I know it's a month-long event, and it's only the beginning of the month, but I was beginning to get anxious when no mails announcing contributions for MLLA-Fourth Helping arrived in the first few days of this month. The only legume dishes being made, it seemed, were those in my kitchen and I was wondering if posting all of them would be seen as hogging space, and attention. After all, I'm the host, is it right for me to post so many? Funny how the ethical dilemma of a host in the food blog world plays out - a real-world host is expected to make as much as s/he can, but would that be deemed an attempt at monopoly in the virtual world? What do you think?
I tried quelling these qualms for a few days by accepting an invitation to a certain social networking site and immersed myself in locating cousins and friends, having them discover me and the messages that dot our pages, how much of ourselves we are revealing, whether I should put up a picture, risk revelation, but the call of the blog is too insistent and loud to ignore. Funnily enough, it calls out as stridently even when I don't have my usual wit-/humour-/anecdote-laden (and yes, humility-laden) pieces to say, which leaves me feeling blue and wondering how I can sustain the blog ...

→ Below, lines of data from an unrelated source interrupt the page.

import Summits.BirchSwinnertonDyer.BirchSwinnertonDyer.Theorems.BiquadraticEisensteinDescentHeegnerTwistCouplingInSupplyKrizLiCornerClassNumber
import Summits.BirchSwinnertonDyer.BirchSwinnertonDyer.Theorems.BiquadraticEisensteinDescentHeegnerTwistCouplingInSupplyKrizLiCornerX12
import HarnessLib

set_option linter.dupNamespace false -- `Summit.BirchSwinnertonDyer.BirchSwinnertonDyer.Theorems.…` (summit = sub, D-0017)
set_option autoImplicit false

/-!
# Crux `HeegnerTwistCouplingInSupply` (stmt-BirchSwinnertonDyer-21381) — the Kriz–Li corners QT27₊ / X12₊ with CLASS-NUMBER certificates:
# `3 ∤ h(−3q)` (resp. `3 ∤ h(−12q)`) and `3 ∤ h(−qr)` (resp. `3 ∤ h(−4qr)`) — KL3-CORNERS' (S3) verbatim

Route `BiquadraticEisensteinDescent` (cell `pub/bsd-wall`, width seat `bsd-wall-cm-bed-w4` g27; `--supports` 21381, helper). Sequel of
`…KrizLiCornerClassNumber.lean` (`natAbs_sum_mul_eq_mul_classNumber`: `|Σ_{b<f} χ(b)·b| = f·h(−f)` for a primitive odd quadratic `χ`
mod `f > 4`, from the tree's Dirichlet class number formula; the complex characters `(·/q)(·/r)`, `χ₄·(·/q)(·/r)`).

* §1 ★ the certificate bridges: `three_dvd_S1_iff` (`q ≡ 1`, `r ≡ 3 (mod 4)`: `3 ∣ S₁(q,r) ↔ 3 ∣ h(−qr)`), `S2_iff` (`3 ∣ S₂(q)` always;
  `9 ∣ S₂(q) ↔ 3 ∣ h(−3q)`), `three_dvd_S1_chiFour_iff` (`q ≡ r ≡ 3 (mod 4)`: `3 ∣ S₁ ↔ 3 ∣ h(−4qr)`), `S2_chiFour_iff` (`9 ∣ S₂ ↔ 3 ∣ h(−12q)`);
* §2 ★ `KrizLiCornerQT27.exists_cruxConclusion_of_classNumbers` / `KrizLiCornerX12.exists_cruxConclusion_of_classNumbers`: the corner
  theorems `exists_cruxConclusion_of_prime_pair(_three_mod_four)` with the integer certificates REPLACED by `3 ∤ h(−3q) ∧ 3 ∤ h(−qr)`
  (resp. `3 ∤ h(−12q) ∧ 3 ∤ h(−4qr)`) — kernel values of `BinQF.classNumber` — so that the crux's conclusion at `(W, q)` on the `j = 0`
  quadratic-twist corner reads, modulo Kriz–Li 1.20 + Gross–Zagier + Heegner points: «`q` KL3-regular and ONE prime `r` with
  `(−r/3) = (−r/q) = 1` [`(−r/2) = 1`], `3 ∤ h(ℚ(√(q·(−r))))`, `h(−r) < q`» = KL3-CORNERS-bsd-idea-18-g21 (S3)/(S3′) at `K′ = ℚ(√−r)`.

HONEST FRAMING: a change of currency for the certificates (no new arithmetic input); conditional on the same three REFEREED named facts;
the crux (C⁺ / (S3′)(p) for ALL `p`, i.e. the EXISTENCE of such an `r` below `p²/(C log² p)` for every `p` — the root-lattice / A8
counting statements), its registered stubs and BSD are NOT proved by any of this. THEOREMS ONLY. Supports stmt-BirchSwinnertonDyer-21381.
[cite: Washington1997, Thm. 4.17] [cite: KrizLi2019, Thm. 1.20 (4) (p. 8)] [cite: Cox2013, §2.A Thm. 2.13; §7.B Thm. 7.7(ii)]
-/

noncomputable section

open scoped Classical NumberTheorySymbols

namespace Summit.BirchSwinnertonDyer.BirchSwinnertonDyer.Theorems.KrizLiCornerClassNumber

open Finset DirichletCharacter
open Literature.NumberTheory.EllipticCurves Literature.NumberTheory.EllipticCurves.KrizLi2019
  Literature.NumberTheory.EllipticCurves.ModularForms
  Literature.NumberTheory.QuadraticFields Literature.NumberTheory.QuadraticFields.Quadratic
  Summit.BirchSwinnertonDyer.Rank1Residual.X12.O11.RouteU
  Summit.BirchSwinnertonDyer.BirchSwinnertonDyer.Theorems.PrintCFram

/-! ## §1 ★ The certificate bridges: `S₁`, `S₂` are class numbers -/

section Bridges

/-- ★ **`3 ∣ S₁(q, r) ↔ 3 ∣ h(−qr)`** for primes `q ≡ 1 (mod 4)`, `r ≡ 3 (mod 4)`, both `≠ 3`: the first certificate of the QT27₊ corner
(`KrizLiCornerQT27.exists_cruxConclusion_of_prime_pair`, cell `bsd-print-cfram`'s `bsdp_three_of_unitRegime_prime_pair`) is the
`3`-indivisibility of the class number of `ℚ(√(q·d_{K′}))`, `d_{K′} = −r` — KL3-CORNERS (S3). (`|S₁| = qr·h(−qr)`.)
[cite: Washington1997, Thm. 4.17] [cite: KrizLi2019, Thm. 1.20 (4) (p. 8)] -/
theorem three_dvd_S1_iff {q r : ℕ} [hq : Fact q.Prime] [hr : Fact r.Prime] (hq4 : q % 4 = 1) (hr4 : r % 4 = 3)
    (hq3 : q ≠ 3) (hr3 : r ≠ 3) :
    (3 : ℤ) ∣ ∑ j ∈ range (q * r), legendreSym q (j : ℤ) * legendreSym r (j : ℤ) * (j : ℤ) ↔
      3 ∣ BinQF.classNumber (-((q * r : ℕ) : ℤ)) := by
  have hq2 : q ≠ 2 := by omega
  have hr2 : r ≠ 2 := by omega
  have hqr : q ≠ r := by omega
  haveI : NeZero (q * r) := ⟨mul_ne_zero hq.out.ne_zero hr.out.ne_zero⟩
  obtain ⟨χ, hprim, hχ⟩ := exists_legendrePairChar hq2 hr2 hqr
  have hf : 4 < q * r := by
    have := hq.out.two_le; have := hr.out.two_le
    have h5 : 5 ≤ q := by omega
    nlinarith
  have hf3 : ¬ 3 ∣ q * r := by
    rw [Nat.Prime.dvd_mul Nat.prime_three, not_or]
    exact ⟨fun h => hq3 ((Nat.prime_dvd_prime_iff_eq Nat.prime_three hq.out).mp h).symm,
      fun h => hr3 ((Nat.prime_dvd_prime_iff_eq Nat.prime_three hr.out).mp h).symm⟩
  exact three_dvd_sum_iff hf hf3 χ hprim
    (isQuadratic_of_values χ hχ fun b => trichotomy_mul (legendreSym_trichotomy _ _) (legendreSym_trichotomy _ _))
    (legendrePairChar_odd hq4 hr4 χ hχ) hχ

/-- ★ **`3 ∣ S₂(q)` always, and `9 ∣ S₂(q) ↔ 3 ∣ h(−3q)`** for a prime `q ≡ 1 (mod 4)`, `q ≠ 3`: the second certificate `3 ∥ S₂(q)` of
the QT27₊ corner is the KL3-regularity `3 ∤ h(ℚ(√−3q))` of KL3-CORNERS §1. (`|S₂| = 3q·h(−3q)`; the exponent `0 + 1` is the corner
files' literal shape.) [cite: Washington1997, Thm. 4.17] [cite: KrizLi2019, Thm. 1.20 (4) (p. 8)] -/
theorem S2_iff {q : ℕ} [hq : Fact q.Prime] (hq4 : q % 4 = 1) (hq3 : q ≠ 3) :
    (3 : ℤ) ∣ ∑ j ∈ range (q * 3), legendreSym q (j : ℤ) * legendreSym 3 (j : ℤ) * (j : ℤ) ^ (0 + 1) ∧
      ((3 : ℤ) ^ 2 ∣ ∑ j ∈ range (q * 3), legendreSym q (j : ℤ) * legendreSym 3 (j : ℤ) * (j : ℤ) ^ (0 + 1) ↔
        3 ∣ BinQF.classNumber (-((q * 3 : ℕ) : ℤ))) := by
  haveI : Fact (Nat.Prime 3) := ⟨Nat.prime_three⟩
  have hq2 : q ≠ 2 := by omega
  haveI : NeZero (q * 3) := ⟨mul_ne_zero hq.out.ne_zero (by norm_num)⟩
  obtain ⟨χ, hprim, hχ⟩ := exists_legendrePairChar (q := q) (r := 3) hq2 (by norm_num) hq3
  have hf : 4 < q * 3 := by have := hq.out.two_le; omega
  simp_rw [zero_add, pow_one]
  exact nine_dvd_sum_iff hf (dvd_mul_left 3 q) (fun h => hq3 (by
      have h' : 3 * 3 ∣ 3 * q := by rwa [mul_comm 3 q]
      exact ((Nat.prime_dvd_prime_iff_eq Nat.prime_three hq.out).mp (Nat.dvd_of_mul_dvd_mul_left (by norm_num) h')).symm))
    χ hprim (isQuadratic_of_values χ hχ fun b => trichotomy_mul (legendreSym_trichotomy _ _) (legendreSym_trichotomy _ _))
    (legendrePairChar_odd hq4 (by norm_num) χ hχ) hχ

/-- ★ **`3 ∣ S₁(q, r) ↔ 3 ∣ h(−4qr)`** for primes `q ≡ r ≡ 3 (mod 4)`, distinct, both `≠ 3`, `S₁ = Σ_{j<4qr} χ₄(j)(j/q)(j/r)·j`: the first
certificate of the X12₊ corner (`KrizLiCornerX12.exists_cruxConclusion_of_prime_pair_three_mod_four`) is `3 ∤ h(ℚ(√−qr))` (discriminant
`−4qr`). (`|S₁| = 4qr·h(−4qr)`.) [cite: Washington1997, Thm. 4.17] [cite: KrizLi2019, Thm. 1.20 (4) (p. 8)] -/
theorem three_dvd_S1_chiFour_iff {q r : ℕ} [hq : Fact q.Prime] [hr : Fact r.Prime] (hq4 : q % 4 = 3) (hr4 : r % 4 = 3)
    (hqr : q ≠ r) (hq3 : q ≠ 3) (hr3 : r ≠ 3) :
    (3 : ℤ) ∣ ∑ j ∈ range (4 * q * r), (ZMod.χ₄ (j : ZMod 4) * J((j : ℤ) | q) : ℤ) * jacobiSym (j : ℤ) r * (j : ℤ) ↔
      3 ∣ BinQF.classNumber (-((4 * q * r : ℕ) : ℤ)) := by
  have hq2 : q ≠ 2 := by omega
  have hr2 : r ≠ 2 := by omega
  haveI : NeZero (4 * q * r) := ⟨mul_ne_zero (mul_ne_zero (by norm_num) hq.out.ne_zero) hr.out.ne_zero⟩
  obtain ⟨χ, hprim, hχ⟩ := exists_chiFourPairChar hq2 hr2 hqr
  have hf : 4 < 4 * q * r := by
    have := hq.out.two_le; have := hr.out.two_le; nlinarith
  have hf3 : ¬ 3 ∣ 4 * q * r := by
    intro h
    rcases (Nat.Prime.dvd_mul Nat.prime_three).mp h with h' | h'
    · rcases (Nat.Prime.dvd_mul Nat.prime_three).mp h' with h'' | h''
      · norm_num at h''
      · exact hq3 ((Nat.prime_dvd_prime_iff_eq Nat.prime_three hq.out).mp h'').symm
    · exact hr3 ((Nat.prime_dvd_prime_iff_eq Nat.prime_three hr.out).mp h').symm
  simp_rw [← jacobiSym.legendreSym.to_jacobiSym]
  exact three_dvd_sum_iff hf hf3 χ hprim
    (isQuadratic_of_values χ hχ fun b =>
      trichotomy_mul (trichotomy_mul (chiFour_trichotomy _) (legendreSym_trichotomy _ _)) (legendreSym_trichotomy _ _))
    (chiFourPairChar_odd hq4 hr4 χ hχ) hχ

/-- ★ **`3 ∣ S₂(q)` always, and `9 ∣ S₂(q) ↔ 3 ∣ h(−12q)`** for a prime `q ≡ 3 (mod 4)`, `q ≠ 3`, `S₂ = Σ_{j<12q} χ₄(j)(j/q)(j/3)·j`:
the second certificate of the X12₊ corner is the KL3-regularity `3 ∤ h(−12q)` of KL3-CORNERS §1. (`|S₂| = 12q·h(−12q)`.)
[cite: Washington1997, Thm. 4.17] [cite: KrizLi2019, Thm. 1.20 (4) (p. 8)] -/
theorem S2_chiFour_iff {q : ℕ} [hq : Fact q.Prime] (hq4 : q % 4 = 3) (hq3 : q ≠ 3) :
    (3 : ℤ) ∣ ∑ j ∈ range (4 * q * 3), (ZMod.χ₄ (j : ZMod 4) * J((j : ℤ) | q) : ℤ) * jacobiSym (j : ℤ) 3 * (j : ℤ) ^ (0 + 1) ∧
      ((3 : ℤ) ^ 2 ∣ ∑ j ∈ range (4 * q * 3),
          (ZMod.χ₄ (j : ZMod 4) * J((j : ℤ) | q) : ℤ) * jacobiSym (j : ℤ) 3 * (j : ℤ) ^ (0 + 1) ↔
        3 ∣ BinQF.classNumber (-((4 * q * 3 : ℕ) : ℤ))) := by
  haveI : Fact (Nat.Prime 3) := ⟨Nat.prime_three⟩
  have hq2 : q ≠ 2 := by omega
  haveI : NeZero (4 * q * 3) := ⟨mul_ne_zero (mul_ne_zero (by norm_num) hq.out.ne_zero) (by norm_num)⟩
  obtain ⟨χ, hprim, hχ⟩ := exists_chiFourPairChar (q := q) (r := 3) hq2 (by norm_num) hq3
  have hf : 4 < 4 * q * 3 := by have := hq.out.two_le; omega
  have h9 : ¬ 9 ∣ 4 * q * 3 := by
    intro h
    have h' : 3 * 3 ∣ 3 * (4 * q) := by rw [show 3 * (4 * q) = 4 * q * 3 by ring]; exact h
    have h'' := Nat.dvd_of_mul_dvd_mul_left (by norm_num) h'
    rcases (Nat.Prime.dvd_mul Nat.prime_three).mp h'' with h3 | h3
    · norm_num at h3
    · exact hq3 ((Nat.prime_dvd_prime_iff_eq Nat.prime_three hq.out).mp h3).symm
  simp_rw [zero_add, pow_one, ← jacobiSym.legendreSym.to_jacobiSym]
  exact nine_dvd_sum_iff hf (dvd_mul_left 3 _) h9 χ hprim
    (isQuadratic_of_values χ hχ fun b =>
      trichotomy_mul (trichotomy_mul (chiFour_trichotomy _) (legendreSym_trichotomy _ _)) (legendreSym_trichotomy _ _))
    (chiFourPairChar_odd hq4 (by norm_num) χ hχ) hχ

end Bridges

/-! ## §2 ★ The corners with class-number certificates -/

section Corners

/-- ★ **QT27₊ (`q ≡ 5 (mod 12)`) with CLASS-NUMBER certificates.** As `KrizLiCornerQT27.exists_cruxConclusion_of_prime_pair`, with the
integer certificates `3 ∤ S₁(q,r)`, `3 ∥ S₂(q)` REPLACED by `3 ∤ h(−qr)` and `3 ∤ h(−3q)` (`BinQF.classNumber`, kernel values) via §1:
for primes `q ≡ 1 (mod 4)` with `J(3 | q) = −1`, `r ≡ 3 (mod 4)`, `r ≠ 3`, `J(−r | 3) = J(−r | q) = 1`, `3 ∤ h(−3q)`, `3 ∤ h(−qr)`,
`h(−r) < q`, and every globally minimal `W ≅ y² = x³ + q·m²` (bad primes `⊂ {3, q} ∪ listed`, `a₂ = 0` if good at `2`, `r_an(W) ≠ 0`):
the CONCLUSION of crux 21381 at `(W, q)`, modulo `hKL`, `hGZ`, `hHP`. [cite: KrizLi2019, Thm. 1.20 (pp. 7–8)] [cite: Washington1997, Thm. 4.17]
[cite: GrossZagier1986, Thm. I.(6.3), V.§1–2] -/
theorem exists_cruxConclusion_of_classNumbers (hKL : thm120_padicLogHeegner_unit_of_bernoulli)
    (hGZ : ∀ (N : ℕ) [NeZero N] (W : WeierstrassCurve ℚ) (K : Type) [Field K] [NumberField K], gross_zagier N W K)
    (hHP : ∀ (W : WeierstrassCurve ℚ) (K : Type) [Field K] [NumberField K], exists_isHeegnerPoint W K)
    {q r : ℕ} [hq : Fact q.Prime] [hrp : Fact r.Prime] (hq4 : q % 4 = 1) (hr4 : r % 4 = 3)
    (hr3 : r ≠ 3) (h1 : jacobiSym 3 q = -1)
    (hs3 : jacobiSym (-(r : ℤ)) 3 = 1) (hsq : jacobiSym (-(r : ℤ)) q = 1)
    (h3q : ¬ 3 ∣ BinQF.classNumber (-((q * 3 : ℕ) : ℤ))) (hqr : ¬ 3 ∣ BinQF.classNumber (-((q * r : ℕ) : ℤ)))
    {h : ℕ} (hclass : BinQF.classNumber (-(r : ℤ)) = h) (hhq : h < q)
    (W : WeierstrassCurve ℚ) [W.IsElliptic] [W.IsGloballyMinimal] [NeZero (W.conductorNorm ℤ)]
    {m : ℤ} (hm : m ≠ 0) (hW : ∃ C : WeierstrassCurve.VariableChange ℚ, C • W = mordellCurve ((q : ℚ) * (m : ℚ) ^ 2))
    (h6 : ∀ ℓ : ℕ, ℓ.Prime → ¬ ((ℓ : ℤ) ^ 6 ∣ (q : ℤ) * m ^ 2))
    (h2 : (haveI : Fact (Nat.Prime 2) := ⟨Nat.prime_two⟩; W.HasGoodReductionAtPrime 2) →
      W.LFunction 2 = 0)
    (hS : ∀ ℓ : ℕ, (hℓ : ℓ.Prime) → ¬ (haveI := Fact.mk hℓ; W.HasGoodReductionAtPrime ℓ) →
      ℓ = 3 ∨ ℓ = q ∨ (ℓ % 3 = 1 ∧ jacobiSym (ℓ : ℤ) q = -1 ∧ jacobiSym (-(r : ℤ)) ℓ = 1))
    (hr1 : W.analyticRank ≠ 0) :
    ∃ (K : Type) (_ : Field K) (_ : NumberField K),
      IsImaginaryQuadratic K ∧ 4 < (NumberField.discr K).natAbs ∧
      SatisfiesHeegnerHypothesis (W.conductorNorm ℤ) K ∧
      (W.quadraticTwist (NumberField.discr K : ℚ)).entireLFunction 1 ≠ 0 ∧ ¬ q ∣ NumberField.classNumber K := by
  have hq3 : q ≠ 3 := by
    rintro rfl
    rw [jacobiSym.eq_zero_iff.mpr ⟨by norm_num, by decide⟩] at h1
    norm_num at h1
  have hS₁ : ¬ ((3 : ℤ) ∣ ∑ j ∈ range (q * r), legendreSym q (j : ℤ) * legendreSym r (j : ℤ) * (j : ℤ)) := by
    rw [three_dvd_S1_iff hq4 hr4 hq3 hr3]; exact hqr
  obtain ⟨hS₂, hS₂iff⟩ := S2_iff hq4 hq3
  exact KrizLiCornerQT27.exists_cruxConclusion_of_prime_pair hKL hGZ hHP hq4 hr4 hr3 h1 hs3 hsq hS₁ hS₂
    (fun h9 => h3q (hS₂iff.mp h9)) hclass hhq W hm hW h6 h2 hS hr1

/-- ★ **X12₊ ∪ QT27₊ (`q ≡ 11 (mod 12)`) with CLASS-NUMBER certificates.** As
`KrizLiCornerX12.exists_cruxConclusion_of_prime_pair_three_mod_four`, with the integer certificates REPLACED by `3 ∤ h(−4qr)` and
`3 ∤ h(−12q)` via §1: for primes `q ≡ 3 (mod 4)` with `J(3 | q) = 1`, `r ≡ 7 (mod 8)`, `r ≠ 3`, `J(−r | 3) = J(−r | q) = 1`,
`3 ∤ h(−12q)`, `3 ∤ h(−4qr)`, `h(−r) < q`, and every globally minimal `W ≅ y² = x³ + q·m²` (bad primes `⊂ {2, 3, q}`, `a₂ = 0` if good
at `2`, `r_an(W) ≠ 0`): the CONCLUSION of crux 21381 at `(W, q)`, modulo `hKL`, `hGZ`, `hHP`. [cite: KrizLi2019, Thm. 1.20 (pp. 7–8)]
[cite: Washington1997, Thm. 4.17] [cite: GrossZagier1986, Thm. I.(6.3), V.§1–2] -/
theorem exists_cruxConclusion_three_mod_four_of_classNumbers (hKL : thm120_padicLogHeegner_unit_of_bernoulli)
    (hGZ : ∀ (N : ℕ) [NeZero N] (W : WeierstrassCurve ℚ) (K : Type) [Field K] [NumberField K], gross_zagier N W K)
    (hHP : ∀ (W : WeierstrassCurve ℚ) (K : Type) [Field K] [NumberField K], exists_isHeegnerPoint W K)
    {q r : ℕ} [hq : Fact q.Prime] [hrp : Fact r.Prime] (hq4 : q % 4 = 3) (h3j : jacobiSym 3 q = 1)
    (hr8 : r % 8 = 7) (hr3 : r ≠ 3) (hs3 : jacobiSym (-(r : ℤ)) 3 = 1) (hsq : jacobiSym (-(r : ℤ)) q = 1)
    (h12q : ¬ 3 ∣ BinQF.classNumber (-((4 * q * 3 : ℕ) : ℤ))) (h4qr : ¬ 3 ∣ BinQF.classNumber (-((4 * q * r : ℕ) : ℤ)))
    {h : ℕ} (hclass : BinQF.classNumber (-(r : ℤ)) = h) (hhq : h < q)
    (W : WeierstrassCurve ℚ) [W.IsElliptic] [W.IsGloballyMinimal] [NeZero (W.conductorNorm ℤ)]
    {m : ℤ} (hm : m ≠ 0) (hW : ∃ C : WeierstrassCurve.VariableChange ℚ, C • W = mordellCurve ((q : ℚ) * (m : ℚ) ^ 2))
    (h6 : ∀ ℓ : ℕ, ℓ.Prime → ¬ ((ℓ : ℤ) ^ 6 ∣ (q : ℤ) * m ^ 2))
    (h2 : (haveI : Fact (Nat.Prime 2) := ⟨Nat.prime_two⟩; W.HasGoodReductionAtPrime 2) →
      W.LFunction 2 = 0)
    (hS : ∀ ℓ : ℕ, (hℓ : ℓ.Prime) → ¬ (haveI := Fact.mk hℓ; W.HasGoodReductionAtPrime ℓ) →
      ℓ = 2 ∨ ℓ = 3 ∨ ℓ = q)
    (hr1 : W.analyticRank ≠ 0) :
    ∃ (K : Type) (_ : Field K) (_ : NumberField K),
      IsImaginaryQuadratic K ∧ 4 < (NumberField.discr K).natAbs ∧
      SatisfiesHeegnerHypothesis (W.conductorNorm ℤ) K ∧
      (W.quadraticTwist (NumberField.discr K : ℚ)).entireLFunction 1 ≠ 0 ∧ ¬ q ∣ NumberField.classNumber K := by
  have hq3 : q ≠ 3 := by
    rintro rfl
    rw [jacobiSym.mod_left] at h3j
    norm_num [jacobiSym.zero_left] at h3j
  have hr4 : r % 4 = 3 := by omega
  have hqr : q ≠ r := by
    rintro rfl
    rw [jacobiSym.mod_left, show (-(q : ℤ)) % q = 0 by simp, jacobiSym.zero_left hq.out.one_lt] at hsq
    norm_num at hsq
  have hS₁ : ¬ ((3 : ℤ) ∣ ∑ j ∈ range (4 * q * r),
      (ZMod.χ₄ (j : ZMod 4) * J((j : ℤ) | q) : ℤ) * jacobiSym (j : ℤ) r * (j : ℤ)) := by
    rw [three_dvd_S1_chiFour_iff hq4 hr4 hqr hq3 hr3]; exact h4qr
  obtain ⟨hS₂, hS₂iff⟩ := S2_chiFour_iff hq4 hq3
  exact KrizLiCornerX12.exists_cruxConclusion_of_prime_pair_three_mod_four hKL hGZ hHP hq4 h3j hr8 hr3 hs3 hsq hS₁ hS₂
    (fun h9 => h12q (hS₂iff.mp h9)) hclass hhq W hm hW h6 h2 hS hr1

end Corners

end Summit.BirchSwinnertonDyer.BirchSwinnertonDyer.Theorems.KrizLiCornerClassNumber

end
/-- The same socket in the shape quantified over closed points only (the form (V7-c-ii) consumes).
[cite: MumfordAV1970, §6 Application 1 (pp. 60–61)] -/
theorem preimage_toProj_singleton_subset_of_isClosed {D : CartierDivisor A.X.left} {N : ℕ} (y : Fin (N + 1) → A.Points k)
    (G : GeneratingSections (Fin (N + 1)) A.X.left)
    (hG : ∀ i, G.U i = (A.translation (y i)).left ⁻¹ᵁ D.nonvanishingOpens 1 ⊓
      (A.translation (y i)⁻¹).left ⁻¹ᵁ D.nonvanishingOpens 1) :
    ∀ p : ↥(ProjSpace.P N k), IsClosed ({p} : Set ↥(ProjSpace.P N k)) →
      ∃ y₀ : A.Points k, (G.toProj A.X.hom).base ⁻¹' {p} ⊆ (A.translation y₀).left.base ⁻¹' (D.nonvanishing 1) :=
  fun p _ => A.preimage_toProj_singleton_subset y G hG p

/-! ## §4 The exit: `φ` finite ⇒ `D` ample -/

/-- **If the morphism `φ : A → ℙᴺ_k` of finitely many sections `sᵢ` of `𝒪_A(2D)` covering `A` is FINITE, then `D` is ample**
(Mumford §6 Appl. 1 (iii)⇒(iv); Görtz–Wedhorn I Prop. 13.47 (iv) with `d = 2`): `φ` is affine, so `A_{sᵢ} = φ⁻¹D₊(xᵢ)` is affine
(★ `toProj_preimage_basicOpen`, Mathlib `Proj.isAffineOpen_basicOpen`), and every point lies in some `A_{sᵢ}`.
[cite: MumfordAV1970, §6 Application 1 (pp. 60–61)] [cite: GortzWedhorn2020, Prop. 13.47 (iv) (pp. 392–394)] -/
theorem isAmple_of_isFinite_toProj {D : CartierDivisor A.X.left} {N : ℕ} (s : Fin (N + 1) → A.X.left.functionField)
    (hs : ∀ i, ((2 : ℕ) • D).IsSection (s i)) (G : GeneratingSections (Fin (N + 1)) A.X.left)
    (hU : ∀ i, G.U i = ((2 : ℕ) • D).nonvanishingOpens (s i)) [IsFinite (G.toProj A.X.hom)] : D.IsAmple := by
  letI := MvPolynomial.gradedAlgebra (σ := Fin (N + 1)) (R := k)
  refine ⟨inferInstance, inferInstance, 2, two_pos, fun x => ?_⟩
  -- `x` lies in some `A_{s_i} = G.U i`
  have hx : x ∈ (⨆ i, G.U i) := by rw [G.iSup_U]; trivial
  obtain ⟨i, hi⟩ := Opens.mem_iSup.mp hx
  refine ⟨s i, hs i, ?_, ?_⟩
  · rw [← mem_nonvanishingOpens, ← hU i]
    exact hi
  · rw [← hU i, ← G.toProj_preimage_basicOpen A.X.hom i]
    exact (Proj.isAffineOpen_basicOpen (grading (Fin (N + 1)) k) (MvPolynomial.X i) (X_mem k i) zero_lt_one).preimage (G.toProj A.X.hom)

/-- **Linear-system half of Mumford §6 Application 1, assembled**: for an effective `D` on the abelian variety `A` over `k = k̄`
there are `N`, rational points `y₀, …, y_N` and generating sections `G` of `𝒪_A(2D)` with `G.U i = t_{yᵢ}⁻¹U ∩ t_{yᵢ⁻¹}⁻¹U`
(`U = A ∖ Supp D`), whose morphism `φ = G.toProj : A → ℙᴺ_k` is proper with every fibre inside some `t_y⁻¹U`, and such that
`D` is ample as soon as `φ` is finite. [cite: MumfordAV1970, §6 Application 1 (pp. 60–61)] [cite: GortzWedhorn2023, Prop. 27.174 and Lemma 27.175 (pp. 669–670)] -/
theorem exists_toProj_two_smul [IsAlgClosed k] {D : CartierDivisor A.X.left} (hD : D.IsEffective) :
    ∃ (N : ℕ) (y : Fin (N + 1) → A.Points k) (G : GeneratingSections (Fin (N + 1)) A.X.left),
      (∀ i, G.U i = (A.translation (y i)).left ⁻¹ᵁ D.nonvanishingOpens 1 ⊓
        (A.translation (y i)⁻¹).left ⁻¹ᵁ D.nonvanishingOpens 1) ∧
      IsProper (G.toProj A.X.hom) ∧
      (∀ p : ↥(ProjSpace.P N k),
        ∃ y₀ : A.Points k, (G.toProj A.X.hom).base ⁻¹' {p} ⊆ (A.translation y₀).left.base ⁻¹' (D.nonvanishing 1)) ∧
      (IsFinite (G.toProj A.X.hom) → D.IsAmple) := by
  obtain ⟨N, y, s, G, hs, hU, hG⟩ := A.exists_generatingSections_two_smul hD
  exact ⟨N, y, G, hG, A.isProper_toProj G, A.preimage_toProj_singleton_subset y G hG,
    fun _ => A.isAmple_of_isFinite_toProj s hs G hU⟩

A couple of these dishes are rediscoveries, and one in particular was one I used to classify as "Oh-that-same-old-tiresome-must-eat-but-why-the-hell-should-I" salad. Made with moong bean sprouts, some tomato, some cucumber, an eighth of a medium-sized onion and a simple garlic-steeped-in-lemon juice dressing, it WAS zingy, but wouldn't have featured here except for Aparna's insistence.
The other rediscovery was of tomato pappu, or toor dal made with tomatoes. I know there are a number of recipes out there for this very basic, very typical Andhra dish, those even simpler than mine, but when I cook old favourites, the standards I aspire to are my grandmothers', not out of any unreasonable, fanatical loyalty to tradition but simply because they tasted better.
All you have to do for this recipe is this:
In a pressure cooker (or pan),
- take half a cup of washed toor dal (pre-soaking will help it cook faster and softer in a shorter time)
- 4-5 chopped tomatoes (the sourer varieties would be nice),
- 1 cup of tamarind juice (extracted from a small fistful of tamarind soaked ahead of cooking time in a cup of water)*,
- some more water,
- a small onion, chopped up
- 1 or 2 green chillies, slit
- a pinch of turmeric
Make sure the dal is well covered by the water(s) but not overwhelmed by it.
Let it whistle 2-3 times and then cook it on simmer for another 5 minutes.
Let the pressure drop on its own and mash it as much as you can.
Add the salt and some red chilli powder, if you like, at this stage.
If it's too watery, thicken it down by cooking it some more on medium heat, uncovered.
Temper with mustard, cumin, split and hulled urad dal, crushed garlic and curry leaves in a teaspoon or two of oil. You can even add a tiny bit of onion to the tempering. Garnish with some chopped coriander.
* In fact, you can even cook this without the bother of the tamarind extract - you can simply plop the tamarind into the pressure cooker along with the rest of the ingredients and mash it all up together. Accomplished cooks do that but I've not had much success this way.
** I find that adding the tamarind juice after the cooker's opened and then boiling it down works best.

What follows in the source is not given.